To the Editor:99bet
Re “I Get Why Students No Longer Read,” by Jonathan Malesic (Opinion guest essay, Nov. 10):
I just completed a 40-plus-year career teaching literature courses to university students, and I agree with Mr. Malesic that today’s college students are not serious readers of literary texts.
Like Mr. Malesic, I assigned Henry David Thoreau’s “Walden” to my students enrolled in a literature and philosophy course, and many would not read it. On the end-of-semester course evaluation, these students would say something like: “Why do we have to read these texts? Why can’t the professor just identify the important points in them in a lecture, and we’ll deliver those on the exam?”
Serious reading — sitting down in a quiet place, undisturbed, for a few hours with a text like “Walden” — takes students away from their cellphones. Many students cannot go more than 10 or 15 minutes without consulting their phones. Reading gets in the way.

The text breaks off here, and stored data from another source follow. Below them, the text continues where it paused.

import Summits.NavierStokesRegularity.NavierStokesRegularity.Theorems.IntenseSetDoorsDefs
import HarnessLib

/-!
# IntenseSetDoorsTwistDefs — door S34-D «CriticalTwistDoor»: texts of record + the kernel-checked
# compositions (§6 of the door family S34 «IntenseSetDoors»; a separate module only because the 400-line
# cap forbids appending to `IntenseSetDoorsDefs.lean`)

Texts: LEAD S-door ns-s30-p1 g3's draft `HOME/ns-s30-p1/DoorD-draft-texts.lean` sha16 2d05f3f113cb1052,
ADOPTED VERBATIM by the planner of record nsreg-p1 g29 (STATUS 2026-08-28T15:22:50Z decision (1); recorded in
ROUND-33 §8 «S34-D (seed δ′) adopted — LEAD's texts + plates»). Every declaration below is that draft's,
unchanged; `--supports stmt-NavierStokesRegularity-0056 --as helper`.

Door S34-D (purpose (a): vorticity DIRECTION relative to the velocity on the scale-critical intense set;
TYPE-FREE). With `ω = curl u`, `S_t = {x : (T − t)|ω| > ε₀}`, `X := ‖u × ω‖/‖u‖ = ‖ω‖ sin∠(u,ω)`
(`:= 0` where `u = 0`): for every `ε₀ < √3/4` there is `ε₃(ε₀) > 0` with
`‖X‖_{L³(S_t)} ≤ ε₃ (ν/(T − t))^{1/2}` for all late `t` ⇒ continuation past `T` (on the intense core the
vorticity may be as large as it likes provided its component PERPENDICULAR TO THE VELOCITY is small in
critical `L³` — local Beltramisation). ENGINE = S34's (V34 + L34 + G34 + P2 BY NAME) + ONE new plate A34-D
(`IntenseSetDoorsAssemblyTwist`: Hölder `L⁶ × L³(S_t)` + Sobolev for `u` + Young — the Lamb pairing closes
with a MULTIPLICATIVE coefficient `(C_η²K₆²/4ν)‖X‖²_{L³(S_t)}·E` which the hypothesis turns into
`((C_ηK₆ε₃)²/4)(T − t)^{−1}·E`, merged into `a/(T − t)`, `a < 1/2`). HONEST CHECKS: the isotropic version
(`X ↦ ‖ω‖`) is IMPLIED BY DOOR C (on `S_t`, `‖ω‖^{3/2} ≤ ((T−t)/ε₀)^{3/2}‖ω‖³`); D ⊄ B, B ⊄ D (B weighs
`‖u‖²X²` in `L¹(S_t)`, D weighs `X³`).
HONEST FRAME: a regularity CRITERION on hypothetical blow-up, Type-II-inclusive; item 0056 `NoTypeII` and
NS regularity are NOT proved; nothing here is a route or a summit statement.
-/

noncomputable section

open MeasureTheory Set Function Filter Metric Real InnerProductSpace
open _root_.Topology
open scoped ENNReal NNReal RealInnerProductSpace ContDiff
open Literature.Analysis.FluidPDE
open Summit.NavierStokesRegularity.NavierStokesRegularity.Theorems.CriticalCoherenceDoor
  (SubcriticalEnstrophyContinuation)

set_option linter.dupNamespace false

namespace Summit.NavierStokesRegularity.NavierStokesRegularity.Theorems.IntenseSetDoors

-- nested operator types (second derivatives)
set_option maxSynthPendingDepth 3

/-! ## §6 Door S34-D «CriticalTwistDoor» -/

/-- support (definition): the CRITICAL TWIST hypothesis on `[t₀, T)`: for every `t ∈ [t₀, T)`,
`∫_{S_t} (‖u × ω‖/‖u‖)³ dx ≤ (ε₃ √(ν/(T − t)))³` on the intense set `S_t = {x : (T − t)|ω(x,t)| > ε₀}`
(`‖u × ω‖/‖u‖ = ‖ω‖ sin∠(u,ω)` is the vorticity component perpendicular to the velocity, `:= 0` where
`u = 0`; `L³` of a vorticity is scale-critical with the self-similar rate `(ν/(T − t))^{1/2}`). -/
def CriticalTwist (u : ℝ → (EuclideanSpace ℝ (Fin 3)) → (EuclideanSpace ℝ (Fin 3)))
    (ν T t₀ ε₀ ε₃ : ℝ) : Prop :=
  ∀ t ∈ Ico t₀ T,
    (∫⁻ x in {x | ε₀ < (T - t) * ‖curl (u t) x‖},
        ENNReal.ofReal ((‖cross (u t x) (curl (u t) x)‖ / ‖u t x‖) ^ 3)) ≤
      ENNReal.ofReal ((ε₃ * Real.sqrt (ν / (T - t))) ^ 3)

/-- door S34-D «CriticalTwistDoor» (regularity criterion; type-free). For every `0 < ε₀ < √3/4`
there is `ε₃ > 0` (depending on `ε₀` only) such that: for `ν > 0`, `0 ≤ t₀ < T` and a classical
unforced Navier–Stokes solution `(u, p)` on `ℝ³ × [0, T)` with all `L²` Sobolev seminorms bounded on
every `[0, T'']`, `T'' < T` (the frame of `CriticalCoherenceDoor`), `CriticalTwist u ν T t₀ ε₀ ε₃`
implies that `u` continues in the Sobolev class past `T`: on the intense core the vorticity may be
as large as it likes provided its component PERPENDICULAR TO THE VELOCITY is `ε₃`-small in critical
`L³` (local Beltramisation); the isotropic version (`‖ω‖` in place of `‖ω‖ sin∠(u,ω)`) is implied by
door C. -/
def CriticalTwistDoor : Prop :=
  ∀ (ε₀ : ℝ), 0 < ε₀ → ε₀ < Real.sqrt 3 / 4 → ∃ ε₃ : ℝ, 0 < ε₃ ∧
    ∀ (ν T t₀ : ℝ), 0 < ν → 0 ≤ t₀ → t₀ < T →
    ∀ (u : ℝ → (EuclideanSpace ℝ (Fin 3)) → (EuclideanSpace ℝ (Fin 3)))
      (p : ℝ → (EuclideanSpace ℝ (Fin 3)) → ℝ),
      IsClassicalNSSolutionOn (Ico 0 T) ν 0 u p →
      (∀ T'' < T, HasBoundedSobolevNormsOn (Icc 0 T'') u) →
      CriticalTwist u ν T t₀ ε₀ ε₃ →
      HasSobolevExtensionPast ν u T

/-- plate P1-D «CriticalTwistPowerBound» (M; the content of door D). Same quantifier prefix; the
Dirichlet integral grows at most like a SUB-LERAY power: `∫|∇u(t)|²_F ≤ K (T − t)^{−a}` on `[t₀, T)`
with `K ≥ 0`, `a < 1/2`. Print proof = V34 + L34 + Hölder `L⁶ × L³(S_t)` + Sobolev + Young (the
coefficient is MULTIPLICATIVE and merges into `a/(T − t)`) + G34 (`β = 0`), see
`CriticalTwistPowerBoundAssembly`. -/
def CriticalTwistPowerBound : Prop :=
  ∀ (ε₀ : ℝ), 0 < ε₀ → ε₀ < Real.sqrt 3 / 4 → ∃ ε₃ : ℝ, 0 < ε₃ ∧
    ∀ (ν T t₀ : ℝ), 0 < ν → 0 ≤ t₀ → t₀ < T →
    ∀ (u : ℝ → (EuclideanSpace ℝ (Fin 3)) → (EuclideanSpace ℝ (Fin 3)))
      (p : ℝ → (EuclideanSpace ℝ (Fin 3)) → ℝ),
      IsClassicalNSSolutionOn (Ico 0 T) ν 0 u p →
      (∀ T'' < T, HasBoundedSobolevNormsOn (Icc 0 T'') u) →
      CriticalTwist u ν T t₀ ε₀ ε₃ →
      ∃ K a : ℝ, 0 ≤ K ∧ a < 1 / 2 ∧ ∀ t ∈ Ico t₀ T,
        (∫⁻ x, ENNReal.ofReal (frobeniusNormSq (fderiv ℝ (u t) x))) ≤
          ENNReal.ofReal (K * (T - t) ^ (-a))

/-- composition (kernel-checked): P1-D and S33's P2 give door D. -/
theorem criticalTwistDoor_of (h₁ : CriticalTwistPowerBound) (h₂ : SubcriticalEnstrophyContinuation) :
    CriticalTwistDoor := by
  intro ε₀ hε₀ hε₀'
  obtain ⟨ε₃, hε₃, h⟩ := h₁ ε₀ hε₀ hε₀'
  refine ⟨ε₃, hε₃, ?_⟩
  intro ν T t₀ hν ht₀ ht₀T u p hsol hreg htw
  obtain ⟨K, a, -, ha, hF⟩ := h ν T t₀ hν ht₀ ht₀T u p hsol hreg htw
  exact h₂ ν T t₀ K a hν ht₀ ht₀T ha u p hsol hreg hF

/-- plate A34-D «CriticalTwistPowerBoundAssembly» (M, glue). V34 + L34 + G34 ⇒ P1-D. Given `ε₀`, put
`η := (√3/(4ε₀) − 1)/2 > 0`, `a₀ := (2/√3)(1+η)ε₀ < 1/2`, take `C = C_η` from L34 and the Sobolev
constant `K₆`, and `ε₃ := √(1/2 − a₀)/(C K₆ + 1)`. At each `t ∈ [t₀, T)` with `L := ε₀/(T − t)`:
stretching `≤ (a₀/(T − t))∫|ω|² + C‖∇ω‖₂‖u × ω‖_{L²(S_t)}`; pointwise `‖u × ω‖ ≤ ‖u‖ X`,
`X = ‖u × ω‖/‖u‖`; Hölder `(3, 3/2)` on `S_t` for `‖u‖² X²` + Sobolev for `u`:
`‖u × ω‖²_{L²(S_t)} ≤ K₆² (∫|∇u|²) ‖X‖²_{L³(S_t)} ≤ K₆² ε₃² (ν/(T − t)) ∫|ω|²`; Young:
`C‖∇ω‖₂‖u × ω‖_{L²(S_t)} ≤ ν∫|∇ω|²_F + ((C K₆ ε₃)²/4)(T − t)^{−1}∫|ω|²`; so the stretching inequality
of G34 holds with `a := a₀ + (C K₆ ε₃)²/4 < 1/2`, `β = 0`; then G34, output conversion, time
translation as in A34-A. -/
def CriticalTwistPowerBoundAssembly : Prop :=
  ValueCutoffLowStretching → LambPairingBound → ForcedPowerGronwallSlab → CriticalTwistPowerBound

/-- composition (kernel-checked): the plates give door D. -/
theorem criticalTwistDoor_of_plates (hV : ValueCutoffLowStretching) (hL : LambPairingBound)
    (hG : ForcedPowerGronwallSlab) (hA : CriticalTwistPowerBoundAssembly)
    (h₂ : SubcriticalEnstrophyContinuation) : CriticalTwistDoor :=
  criticalTwistDoor_of (hA hV hL hG) h₂

end Summit.NavierStokesRegularity.NavierStokesRegularity.Theorems.IntenseSetDoors

end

James TackachNarragansett, R.I.
To the Editor:
The humanities have a huge marketing problem. Studying English is just as much a practical degree as business. As a senior with a business major and an English minor, I’m tired of hearing that English is about “pleasure.”
Enjoyment is part of it, but in a world where college has become vocational training, of course the image of English students luxuriating in fiction makes it seem like a waste of time. But that’s simply inaccurate.
The humanities are about thinking. Both students and employers need to wake up. At a time when elite college students can’t read entire books, humanities students are becoming more valuable than ever.